* Activity *
Give back an exact copy of the lines in the records below, from the line that has "# of the next" through the line that has "set_option maxSynthPendingDepth 3", and nothing besides.

---------- Input for this task

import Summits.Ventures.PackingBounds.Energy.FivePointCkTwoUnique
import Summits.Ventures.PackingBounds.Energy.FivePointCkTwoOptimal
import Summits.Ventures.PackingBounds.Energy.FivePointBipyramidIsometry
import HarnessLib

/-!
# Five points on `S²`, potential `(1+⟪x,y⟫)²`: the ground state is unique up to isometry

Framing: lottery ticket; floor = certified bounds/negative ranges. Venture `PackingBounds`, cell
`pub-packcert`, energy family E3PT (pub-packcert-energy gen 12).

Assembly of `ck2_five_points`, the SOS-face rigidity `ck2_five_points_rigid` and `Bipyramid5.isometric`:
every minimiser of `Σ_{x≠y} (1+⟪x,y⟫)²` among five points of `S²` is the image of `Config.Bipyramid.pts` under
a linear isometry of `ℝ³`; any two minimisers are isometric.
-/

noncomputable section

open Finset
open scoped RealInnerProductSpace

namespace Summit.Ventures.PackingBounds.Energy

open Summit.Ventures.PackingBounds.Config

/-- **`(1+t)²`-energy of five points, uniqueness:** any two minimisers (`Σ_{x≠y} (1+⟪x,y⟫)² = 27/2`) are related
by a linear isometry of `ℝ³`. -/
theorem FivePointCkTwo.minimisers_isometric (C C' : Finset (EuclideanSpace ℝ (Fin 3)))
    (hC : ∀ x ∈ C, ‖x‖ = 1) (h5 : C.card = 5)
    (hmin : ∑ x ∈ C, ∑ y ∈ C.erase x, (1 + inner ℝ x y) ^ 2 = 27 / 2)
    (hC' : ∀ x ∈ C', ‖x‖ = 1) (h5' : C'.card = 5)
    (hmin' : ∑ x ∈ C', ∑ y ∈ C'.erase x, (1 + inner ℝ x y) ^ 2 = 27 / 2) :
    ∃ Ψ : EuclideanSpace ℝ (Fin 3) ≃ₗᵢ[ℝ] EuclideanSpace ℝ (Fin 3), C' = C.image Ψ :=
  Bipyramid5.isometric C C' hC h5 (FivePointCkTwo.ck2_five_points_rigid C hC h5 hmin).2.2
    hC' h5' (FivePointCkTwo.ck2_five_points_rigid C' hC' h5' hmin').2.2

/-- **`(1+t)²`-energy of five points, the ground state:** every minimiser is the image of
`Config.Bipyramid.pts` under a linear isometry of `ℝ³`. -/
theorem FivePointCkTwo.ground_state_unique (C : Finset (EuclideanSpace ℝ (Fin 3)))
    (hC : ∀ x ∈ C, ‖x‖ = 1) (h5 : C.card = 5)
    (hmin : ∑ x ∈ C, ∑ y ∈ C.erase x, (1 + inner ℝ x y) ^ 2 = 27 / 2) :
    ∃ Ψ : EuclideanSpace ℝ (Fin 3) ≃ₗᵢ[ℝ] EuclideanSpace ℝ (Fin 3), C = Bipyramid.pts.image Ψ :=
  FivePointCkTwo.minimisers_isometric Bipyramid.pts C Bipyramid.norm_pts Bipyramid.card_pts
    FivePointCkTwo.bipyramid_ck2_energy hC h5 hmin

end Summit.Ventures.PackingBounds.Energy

--------------------
---------- Input for this task

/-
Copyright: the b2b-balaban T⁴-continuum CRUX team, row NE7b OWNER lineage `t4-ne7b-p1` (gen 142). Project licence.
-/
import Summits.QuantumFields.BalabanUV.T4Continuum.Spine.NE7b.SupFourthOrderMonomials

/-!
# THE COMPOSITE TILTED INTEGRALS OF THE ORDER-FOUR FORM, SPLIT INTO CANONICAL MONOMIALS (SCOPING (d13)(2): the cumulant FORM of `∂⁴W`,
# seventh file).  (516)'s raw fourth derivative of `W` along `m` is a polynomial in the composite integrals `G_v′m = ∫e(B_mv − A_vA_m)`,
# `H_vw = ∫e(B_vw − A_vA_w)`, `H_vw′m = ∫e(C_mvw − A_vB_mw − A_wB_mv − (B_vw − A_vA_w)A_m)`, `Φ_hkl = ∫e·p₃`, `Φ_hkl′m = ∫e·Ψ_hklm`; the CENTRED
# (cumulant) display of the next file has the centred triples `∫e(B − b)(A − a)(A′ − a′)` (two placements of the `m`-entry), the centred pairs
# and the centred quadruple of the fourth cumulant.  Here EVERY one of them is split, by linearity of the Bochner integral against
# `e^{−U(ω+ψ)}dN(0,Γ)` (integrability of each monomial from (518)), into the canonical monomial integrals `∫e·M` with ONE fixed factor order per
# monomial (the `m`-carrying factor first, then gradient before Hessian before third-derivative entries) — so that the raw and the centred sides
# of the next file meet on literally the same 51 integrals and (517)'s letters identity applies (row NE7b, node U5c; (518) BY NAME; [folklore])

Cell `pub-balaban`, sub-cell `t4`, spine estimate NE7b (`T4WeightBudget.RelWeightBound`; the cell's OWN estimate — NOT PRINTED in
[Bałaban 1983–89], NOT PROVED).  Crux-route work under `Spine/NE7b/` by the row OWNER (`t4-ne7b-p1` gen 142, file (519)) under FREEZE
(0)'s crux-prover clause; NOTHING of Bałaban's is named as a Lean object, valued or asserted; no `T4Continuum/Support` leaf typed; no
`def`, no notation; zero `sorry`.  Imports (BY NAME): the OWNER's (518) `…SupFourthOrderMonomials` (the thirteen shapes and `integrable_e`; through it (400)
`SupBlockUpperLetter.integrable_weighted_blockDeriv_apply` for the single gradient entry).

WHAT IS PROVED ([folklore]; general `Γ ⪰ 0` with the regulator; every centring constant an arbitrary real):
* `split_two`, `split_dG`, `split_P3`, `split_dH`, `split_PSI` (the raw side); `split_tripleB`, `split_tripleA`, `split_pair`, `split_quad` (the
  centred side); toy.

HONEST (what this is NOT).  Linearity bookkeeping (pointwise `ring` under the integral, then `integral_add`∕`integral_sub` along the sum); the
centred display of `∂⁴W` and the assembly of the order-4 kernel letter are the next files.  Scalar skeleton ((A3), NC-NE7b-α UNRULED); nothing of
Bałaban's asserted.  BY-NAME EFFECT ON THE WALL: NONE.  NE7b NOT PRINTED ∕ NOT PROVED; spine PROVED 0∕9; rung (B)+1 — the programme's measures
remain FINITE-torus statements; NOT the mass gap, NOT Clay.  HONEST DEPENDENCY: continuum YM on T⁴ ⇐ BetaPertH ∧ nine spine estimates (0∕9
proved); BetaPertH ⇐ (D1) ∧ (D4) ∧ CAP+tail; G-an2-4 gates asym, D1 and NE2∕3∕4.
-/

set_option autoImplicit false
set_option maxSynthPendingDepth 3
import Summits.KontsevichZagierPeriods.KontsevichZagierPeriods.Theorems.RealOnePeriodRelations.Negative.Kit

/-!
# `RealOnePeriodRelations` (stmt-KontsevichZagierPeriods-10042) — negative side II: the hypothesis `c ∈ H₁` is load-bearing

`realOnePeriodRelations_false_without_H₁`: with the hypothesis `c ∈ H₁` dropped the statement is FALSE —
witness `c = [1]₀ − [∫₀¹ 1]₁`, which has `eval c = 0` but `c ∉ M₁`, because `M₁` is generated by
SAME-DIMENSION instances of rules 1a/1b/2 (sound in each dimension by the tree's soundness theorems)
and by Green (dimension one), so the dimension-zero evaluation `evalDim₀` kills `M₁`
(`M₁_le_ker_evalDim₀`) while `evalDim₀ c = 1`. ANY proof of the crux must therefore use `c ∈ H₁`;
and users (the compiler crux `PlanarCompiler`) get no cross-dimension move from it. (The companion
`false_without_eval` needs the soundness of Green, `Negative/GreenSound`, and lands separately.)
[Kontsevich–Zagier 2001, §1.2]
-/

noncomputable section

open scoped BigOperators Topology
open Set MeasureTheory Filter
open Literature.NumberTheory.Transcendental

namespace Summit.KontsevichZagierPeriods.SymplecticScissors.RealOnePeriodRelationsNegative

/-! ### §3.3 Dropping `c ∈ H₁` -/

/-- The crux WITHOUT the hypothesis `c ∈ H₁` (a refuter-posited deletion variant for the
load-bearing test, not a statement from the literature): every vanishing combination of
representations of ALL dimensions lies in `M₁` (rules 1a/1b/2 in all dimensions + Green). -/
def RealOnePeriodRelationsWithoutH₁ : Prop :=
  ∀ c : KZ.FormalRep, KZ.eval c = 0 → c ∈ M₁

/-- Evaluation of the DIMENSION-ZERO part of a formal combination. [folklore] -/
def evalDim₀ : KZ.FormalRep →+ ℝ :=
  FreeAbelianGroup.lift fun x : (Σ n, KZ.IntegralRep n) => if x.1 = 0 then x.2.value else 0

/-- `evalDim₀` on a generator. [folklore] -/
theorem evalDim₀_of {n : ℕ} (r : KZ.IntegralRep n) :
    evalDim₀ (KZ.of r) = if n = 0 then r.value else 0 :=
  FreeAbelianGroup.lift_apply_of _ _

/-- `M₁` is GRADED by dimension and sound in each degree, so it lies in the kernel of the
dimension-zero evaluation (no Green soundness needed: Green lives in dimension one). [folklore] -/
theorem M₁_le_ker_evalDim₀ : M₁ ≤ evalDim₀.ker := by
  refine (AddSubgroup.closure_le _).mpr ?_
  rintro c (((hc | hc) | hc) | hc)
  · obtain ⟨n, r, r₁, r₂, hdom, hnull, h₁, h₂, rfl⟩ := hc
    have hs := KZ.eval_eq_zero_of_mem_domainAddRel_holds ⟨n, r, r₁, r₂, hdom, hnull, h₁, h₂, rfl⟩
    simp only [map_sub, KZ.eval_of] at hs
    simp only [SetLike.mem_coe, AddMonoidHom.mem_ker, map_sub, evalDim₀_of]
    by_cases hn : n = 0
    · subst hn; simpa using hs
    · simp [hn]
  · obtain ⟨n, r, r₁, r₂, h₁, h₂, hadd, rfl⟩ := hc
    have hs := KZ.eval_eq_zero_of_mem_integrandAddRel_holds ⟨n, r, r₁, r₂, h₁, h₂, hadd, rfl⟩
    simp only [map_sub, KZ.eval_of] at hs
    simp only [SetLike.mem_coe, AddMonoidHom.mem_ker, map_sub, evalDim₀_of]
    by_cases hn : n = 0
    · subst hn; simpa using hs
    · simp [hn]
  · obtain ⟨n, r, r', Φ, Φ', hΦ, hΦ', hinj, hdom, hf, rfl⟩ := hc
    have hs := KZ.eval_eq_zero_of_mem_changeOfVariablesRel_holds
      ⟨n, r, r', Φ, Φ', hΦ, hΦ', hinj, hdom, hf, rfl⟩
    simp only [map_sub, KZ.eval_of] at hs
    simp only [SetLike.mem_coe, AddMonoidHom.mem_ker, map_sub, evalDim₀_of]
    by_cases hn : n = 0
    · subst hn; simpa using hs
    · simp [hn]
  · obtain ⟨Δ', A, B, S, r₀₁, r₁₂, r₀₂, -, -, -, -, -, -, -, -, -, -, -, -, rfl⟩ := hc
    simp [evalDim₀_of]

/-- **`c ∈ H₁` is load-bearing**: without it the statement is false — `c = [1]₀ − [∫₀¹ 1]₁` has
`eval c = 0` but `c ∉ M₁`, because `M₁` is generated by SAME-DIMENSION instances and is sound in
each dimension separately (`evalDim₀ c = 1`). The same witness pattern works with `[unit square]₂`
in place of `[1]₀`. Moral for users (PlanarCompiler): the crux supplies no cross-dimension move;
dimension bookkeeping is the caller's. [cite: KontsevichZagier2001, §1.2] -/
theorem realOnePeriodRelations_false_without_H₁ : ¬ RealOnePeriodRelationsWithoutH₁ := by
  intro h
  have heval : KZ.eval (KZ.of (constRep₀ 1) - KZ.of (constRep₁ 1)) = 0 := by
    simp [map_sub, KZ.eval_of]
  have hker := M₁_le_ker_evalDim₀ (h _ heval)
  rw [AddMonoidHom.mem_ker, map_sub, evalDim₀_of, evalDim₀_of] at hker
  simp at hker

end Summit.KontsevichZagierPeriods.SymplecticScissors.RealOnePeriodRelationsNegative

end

--------------------

* Solution *
# of the next file meet on literally the same 51 integrals and (517)'s letters identity applies (row NE7b, node U5c; (518) BY NAME; [folklore])

Cell `pub-balaban`, sub-cell `t4`, spine estimate NE7b (`T4WeightBudget.RelWeightBound`; the cell's OWN estimate — NOT PRINTED in
[Bałaban 1983–89], NOT PROVED).  Crux-route work under `Spine/NE7b/` by the row OWNER (`t4-ne7b-p1` gen 142, file (519)) under FREEZE
(0)'s crux-prover clause; NOTHING of Bałaban's is named as a Lean object, valued or asserted; no `T4Continuum/Support` leaf typed; no
`def`, no notation; zero `sorry`.  Imports (BY NAME): the OWNER's (518) `…SupFourthOrderMonomials` (the thirteen shapes and `integrable_e`; through it (400)
`SupBlockUpperLetter.integrable_weighted_blockDeriv_apply` for the single gradient entry).

WHAT IS PROVED ([folklore]; general `Γ ⪰ 0` with the regulator; every centring constant an arbitrary real):
* `split_two`, `split_dG`, `split_P3`, `split_dH`, `split_PSI` (the raw side); `split_tripleB`, `split_tripleA`, `split_pair`, `split_quad` (the
  centred side); toy.

HONEST (what this is NOT).  Linearity bookkeeping (pointwise `ring` under the integral, then `integral_add`∕`integral_sub` along the sum); the
centred display of `∂⁴W` and the assembly of the order-4 kernel letter are the next files.  Scalar skeleton ((A3), NC-NE7b-α UNRULED); nothing of
Bałaban's asserted.  BY-NAME EFFECT ON THE WALL: NONE.  NE7b NOT PRINTED ∕ NOT PROVED; spine PROVED 0∕9; rung (B)+1 — the programme's measures
remain FINITE-torus statements; NOT the mass gap, NOT Clay.  HONEST DEPENDENCY: continuum YM on T⁴ ⇐ BetaPertH ∧ nine spine estimates (0∕9
proved); BetaPertH ⇐ (D1) ∧ (D4) ∧ CAP+tail; G-an2-4 gates asym, D1 and NE2∕3∕4.
-/

set_option autoImplicit false
set_option maxSynthPendingDepth 3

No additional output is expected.